Ecclestone eventually had to put DVL out of its misery. In August he said that it had “got until the end of September to produce a bank guarantee and their contract depends on that. If they don’t, it’s adios amigos.” Then he extended the deadline until October 9 and when DVL missed that too he revealed that it was in breach of contract. At the time of writing DVL had two weeks to remedy the breach and had only just launched its fund-raising scheme, with analysts saying that its high-risk nature indicated it was unlikely to come off.

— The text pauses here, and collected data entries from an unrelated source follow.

import Summits.HubbardSuperconductivity.HubbardSuperconductivity.Theorems.AnisotropyChordTransferFibre3FinXBSym

/-!
# Route `AnisotropyChord` / H0 rotor rung: FIN combined (rows `N₁` + C) certificate at `L = 16` — cell facts, part `ac`

Kernel facts `xbcCellAny 16 (49/50) 20 la lb (c, bn) = true` (via the symmetric-table evaluator `xbcCellAnyW` of `…FinXBSym`: `rw [← xbcCellAnyW_eq]; decide +kernel`, zero data) for 1 λ-cells of the per-`L` cover
(`…FinXCCover.xbcCheck`; cell design: p3 g6 (g5 generator) scratch `xbc_design.py`, mirrors `xb_mirror.py`/`xc_mirror.py`); assembled in `…FinXBCSixteen`.
Prover seat `hubbard-h0-rotor-p3` g5; helper for piece A = stmt-HubbardSuperconductivity-23918 of rung 19089 (`--supports`, helper class).
WHAT THIS IS NOT: nothing here proves superconductivity in the Hubbard model (rotor TARGET as worded stays FALSE, g15 verdict); kernel facts for the FIN certificate of two hypotheses (rows `N₁`, C) of ONE conditional reduction.  Tree imports only; no sorry, no new axioms.
-/

set_option linter.dupNamespace false

namespace Summit.HubbardSuperconductivity.HubbardSuperconductivity.Theorems.AnisotropyChord.Transfer.Fibre3

namespace FinXB

set_option maxHeartbeats 4000000 in
/-- kernel fact: cell 42 at `L = 16` (certified, c = (1/2 : ℚ), b = 12/20). [folklore] -/
theorem xbc16_42 : xbcCellAny 16 (49/50 : ℚ) 20 609532317440203 624770625376209 ((1/2 : ℚ), (12 : ℕ)) = true := by
  rw [← xbcCellAnyW_eq]
  decide +kernel

end FinXB

end Summit.HubbardSuperconductivity.HubbardSuperconductivity.Theorems.AnisotropyChord.Transfer.Fibre3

This outcome was predicted, but could it have been prevented? In the summer it came to light that Gillett had once been managing director and co-owner of a motor sport company which went bust with a £200,000 deficit in the amount it owed to its creditors. The company, Innovate Motorsport, went under in 2005 and Gillett said he’d had no involvement with it for a year before it collapsed. But according to official company documents he never sold his share in the company and resigned as a director just six months before it went into liquidation.
The most worrying aspect was that Innovate was trying to get a motor sport centre off the ground and the comparison with Donington is eerily similar. The plan was to transform 400 acres of disused mining land in Wales into a venue complete with a 60-room hotel and conference centre. It is precisely what was planned for phase two of the Donington project, which would have seen a hotel built on site.
After failing to get planning permission, Innovate hit the wall owing a total of £220,000 but having only £16,000 of assets, leaving a deficit of £204,000.
If DVL ends in the same way it looks like Ecclestone will be quids in. In August the BRDC reached a landmark decision when its members voted in favour of a plan to hand the running of Silverstone to a management company which would invest heavily in it and make it “capable of hosting Grands Prix should the opportunity arise”. Reports suggested that the BRDC was on the verge of signing a deal with a sovereign wealth fund, which is just the kind of deep-pocketed entity that Ecclestone would like to see supporting the British GP.
The ultimate irony is that on the same day Donington’s October 9 funding deadline ran out, Silverstone posted a £3.1m pre-tax profit in its 2008 accounts as the British GP sold out in record time, fuelling a 20 per cent increase in revenue to £36.4m. While this proves the circuit’s popularity with fans, it doesn’t secure its future.
With Silverstone owned by the BRDC not one penny of its profits flows into Ecclestone’s pockets. When it comes to the long-term future of the British GP, that’s all that counts.